◆ **Problem details**
Wherever a line of the records contains "hmod", copy that line.

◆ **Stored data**

import Summits.BirchSwinnertonDyer.Rank1Residual.X1.RankOneRegulatorSqueeze
import HarnessLib

/-!
# Route R on X1 ∩ {r = 1}, sequel — the UNCONDITIONAL half of the regulator squeeze:
# `ord_p #Ш(E/ℚ)[p^∞] ≤ ord_p c₁ + 1 + 2·ord_p #E(ℚ)_tors − 2·ord_p #Ẽ(𝔽_p) − ord_p ∏c_ℓ − ord_p Reg_p`

HONEST FRAMING (cell `b2b-bsdres`, run/shared/lean/b2b/bsd-rank1-residual/, verbatim in every
file): the goal of the cell is to DELETE the COMBINATION-SHAPED residual classes of the
Birch–Swinnerton-Dyer formula for ALL analytic-rank `≤ 1` elliptic curves over `ℚ` — "full BSD
formula for every rank `≤ 1` curve in class `C`" assembled STRICTLY from published theorems — so
that the rank-`≤ 1` remainder becomes exactly the CONSTRUCTION-SHAPED classes, which are TYPED
(missing-input `Prop`s), NOT attempted. This is not "finishing BSD". CLASS-OWNERS.md: row
"X1 (r = 1)" — research route; NO CLAIM BEYOND STATED CLASSES; no label change. PER-PAIR shape;
nothing is booked by this file; no preprint enters.

Unit `b2b-bsdres-x1a` (X1 prover A, gen 16). Sequel of `X1/RankOneRegulatorSqueeze.lean` (p263077), whose
`identity` gives, at a rank-one good ordinary Eisenstein pair with `ord_p [T¹](ϖ·L_p) = vc ≠ 0`,
`ord_p #Ш(E/ℚ)[p^∞] + ord_p h(0) + ord_p Reg_p + ord_p ∏c_ℓ + 2·ord_p #Ẽ(𝔽_p) = vc + 1 + 2·ord_p #E(ℚ)_tors`
with `h ∈ Λ` the Kato–Wuthrich cofactor (`ord_p h(0) ≥ 0`). Dropping `ord_p h(0)` is Kato's direction:
an UPPER BOUND on `#Ш(E/ℚ)[p^∞]` from the two finite certificates (one modular-symbol coefficient, one
canonical `p`-adic regulator valuation — or any lower bound `v` for it), at a prime where `ρ̄_{E,p}` is
REDUCIBLE, with no Kolyvagin argument at `p`, no Heegner index and no `#Ш(E/ℚ)_an` — the Stein–Wuthrich
`p`-adic bound (Math. Comp. 82 (2013) Thm. 6.1 / §9, `shark`) in the cell's kernel vocabulary on the
anomalous Eisenstein leaf. Theorems only; PUBLISHED facts Wuthrich 2014 Thm. 16, BMS Thm. 1.7 (odd `p`),
Mazur–Tate `σ`, modularity, GZK.

References: [Wuthrich2014] Thm. 16 (p. 397); [BalakrishnanMullerStein2015] Thm. 1.7;
[SteinWuthrich2013] Thm. 6.1, §9; [MazurSteinTate2006] Thm. 1.3; HOME/b2b-bsdres-x1a/X1-CHAIN.md §25.
-/

noncomputable section

open scoped Classical MatrixGroups ModularForm

open PowerSeries CongruenceSubgroup WeierstrassCurve Literature.NumberTheory.EllipticCurves
  Literature.NumberTheory.EllipticCurves.ModularForms
  Literature.NumberTheory.EllipticCurves.Wuthrich2014
  Literature.NumberTheory.EllipticCurves.Rank1Residual
  Summit.BirchSwinnertonDyer.BirchSwinnertonDyer.Theorems
  Summit.BirchSwinnertonDyer.BirchSwinnertonDyer.Theorems.Rank1ResidualX1Defs
  Summit.BirchSwinnertonDyer.Rank1Residual.X1.RankOneLeadingTermSqueeze
  Summit.BirchSwinnertonDyer.Rank1Residual.X1.RankOneRegulatorSqueeze

set_option autoImplicit false

namespace Summit.BirchSwinnertonDyer.Rank1Residual.X1.RankOneRegulatorSqueeze

/-! ## The unconditional half: `ord_p #Ш(E/ℚ)[p^∞] ≤ s` (Kato's direction, reducible `p`) -/

section UpperBound

variable {W : WeierstrassCurve ℚ} [W.IsElliptic] [W.IsGloballyMinimal] {p : ℕ} [Fact p.Prime]

/-- **Upper bound on `Ш(E/ℚ)[p^∞]` at an anomalous Eisenstein rank-one pair from the two certificates,
with NO hypothesis on their size:** on the rank-one leaf, `ord_p [T¹](ϖ·L_p) = vc ≠ 0` and
`v ≤ ord_p Reg_p` give `Ш(E/ℚ)[p^∞]` finite and
`ord_p #Ш(E/ℚ)[p^∞] + v + ord_p ∏c_ℓ + 2·ord_p #Ẽ(𝔽_p) ≤ vc + 1 + 2·ord_p #E(ℚ)_tors` — Kato's
divisibility (Wuthrich Thm. 16, PRINTED for reducible `E[p]`) through BMS 1.7: the Stein–Wuthrich
`p`-adic bound on `#Ш` at a prime where `ρ̄_{E,p}` is REDUCIBLE, no Kolyvagin argument, no Heegner index.
[cite: Wuthrich2014, Thm. 16 (p. 397)] [cite: BalakrishnanMullerStein2015, Thm. 1.7]
[cite: SteinWuthrich2013, Thm. 6.1 and §9] [cite: MazurSteinTate2006, Thm. 1.3] -/
theorem _root_.Summit.BirchSwinnertonDyer.Rank1Residual.X1.RankOne.Leaf.padicValNat_card_shaPrimary_le_of_coeffOneVal_of_regulatorGE
    (hW16 : Wuthrich2014.charIdeal_dvd_padicLFunction) (hS : Schneider1985_order_charGenerator_odd)
    (hMT : mazur_tate_sigma_exists_odd) (hmod : nonempty_modularParametrizationData)
    (hGZK : rank_eq_analyticRank_of_analyticRank_le_one)
    (hL : RankOne.Leaf W p) {vc : ℤ} (hvc : vc ≠ 0) (hc : AnalyticCoeffOneVal W p vc)
    {v : ℤ} (hv : ∀ Dh : PAdicHeightData W p, Dh.IsCanonical → v ≤ (padicRegulator Dh).valuation) :
    Finite (AddCommGroup.primaryComponent W.sha p) ∧
      (padicValNat p (Nat.card (AddCommGroup.primaryComponent W.sha p)) : ℤ) + v +
          padicValNat p W.tamagawaProduct + 2 * padicValNat p (W.reductionPointCount p) ≤
        vc + 1 + 2 * padicValNat p W.torsionOrder := by
  have hX := isClassX1_of_classX1 hL.1
  obtain ⟨κ, hκ, γ, hγ, hγ'⟩ := exists_isCyclotomic_isTopGenerator_isCyclotomicVariable_holds p
  obtain ⟨D⟩ := W.nonempty_selmerDualData_holds κ γ hγ
  haveI : NeZero (W.conductorNorm ℤ) := ⟨(W.conductorNorm_pos_holds).ne'⟩
  obtain ⟨Dm⟩ := hmod W
  obtain ⟨ϖ, -, hϖ, -⟩ := Dm.exists_rat_mul_realPeriodRat_eq_plusPeriod
  haveI : Module.Finite (IwasawaAlgebra p) D.X := D.module_finite_holds hγ
  obtain ⟨-, hfin, fE, h, -, -, -, -, hvh, key⟩ := identity hW16 hS hMT hX.two_ne
    hX.hasGoodReductionAtPrime hX.not_dvd_frobeniusTrace hX.not_hasIrreducibleModPGaloisRep
    (hL.mordellWeilRank_eq_one hGZK) hvc hc hκ hγ hγ' Dm.isNewformOf hϖ D
  obtain ⟨Dh, hDh, -⟩ := existsUnique_isCanonical_of_odd hMT W p hX.two_ne hX.hasGoodReductionAtPrime
    hX.not_dvd_frobeniusTrace
  obtain ⟨-, hid⟩ := key Dh hDh
  have hvR := hv Dh hDh
  exact ⟨hfin, by linarith⟩

end UpperBound


/-- **Corollary: with the EXACT regulator valuation, `ord_p #Ш(E/ℚ)[p^∞] ≤ s`** where
`s = vc + 1 + 2·ord_p #E(ℚ)_tors − 2·ord_p #Ẽ(𝔽_p) − ord_p ∏c_ℓ − ord_p Reg_p` is the certified
integer of route R (the `p`-adic-BSD-predicted exponent of `Ш`): the pair's `p`-primary `Ш` is AT MOST
what `p`-adic BSD predicts, unconditionally. [cite: Wuthrich2014, Thm. 16 (p. 397)]
[cite: BalakrishnanMullerStein2015, Thm. 1.7] [cite: SteinWuthrich2013, Thm. 6.1 and §9] -/
theorem _root_.Summit.BirchSwinnertonDyer.Rank1Residual.X1.RankOne.Leaf.padicValNat_card_shaPrimary_le_of_coeffOneVal_of_regulatorEq
    (hW16 : Wuthrich2014.charIdeal_dvd_padicLFunction) (hS : Schneider1985_order_charGenerator_odd)
    (hMT : mazur_tate_sigma_exists_odd) (hmod : nonempty_modularParametrizationData)
    (hGZK : rank_eq_analyticRank_of_analyticRank_le_one)
    {W : WeierstrassCurve ℚ} [W.IsElliptic] [W.IsGloballyMinimal] {p : ℕ} [Fact p.Prime]
    (hL : RankOne.Leaf W p) {vc : ℤ} (hvc : vc ≠ 0) (hc : AnalyticCoeffOneVal W p vc)
    {v : ℤ} (hv : ∀ Dh : PAdicHeightData W p, Dh.IsCanonical → (padicRegulator Dh).valuation = v) :
    Finite (AddCommGroup.primaryComponent W.sha p) ∧
      (padicValNat p (Nat.card (AddCommGroup.primaryComponent W.sha p)) : ℤ) ≤
        vc + 1 + 2 * padicValNat p W.torsionOrder - 2 * padicValNat p (W.reductionPointCount p) -
          padicValNat p W.tamagawaProduct - v := by
  obtain ⟨hfin, hle⟩ := hL.padicValNat_card_shaPrimary_le_of_coeffOneVal_of_regulatorGE hW16 hS hMT hmod
    hGZK hvc hc (v := v) (fun Dh hDh ↦ (hv Dh hDh).ge)
  exact ⟨hfin, by linarith⟩

end Summit.BirchSwinnertonDyer.Rank1Residual.X1.RankOneRegulatorSqueeze

end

◆ **Solution to this task**
    (hMT : mazur_tate_sigma_exists_odd) (hmod : nonempty_modularParametrizationData)
  obtain ⟨Dm⟩ := hmod W
    (hMT : mazur_tate_sigma_exists_odd) (hmod : nonempty_modularParametrizationData)
  obtain ⟨hfin, hle⟩ := hL.padicValNat_card_shaPrimary_le_of_coeffOneVal_of_regulatorGE hW16 hS hMT hmod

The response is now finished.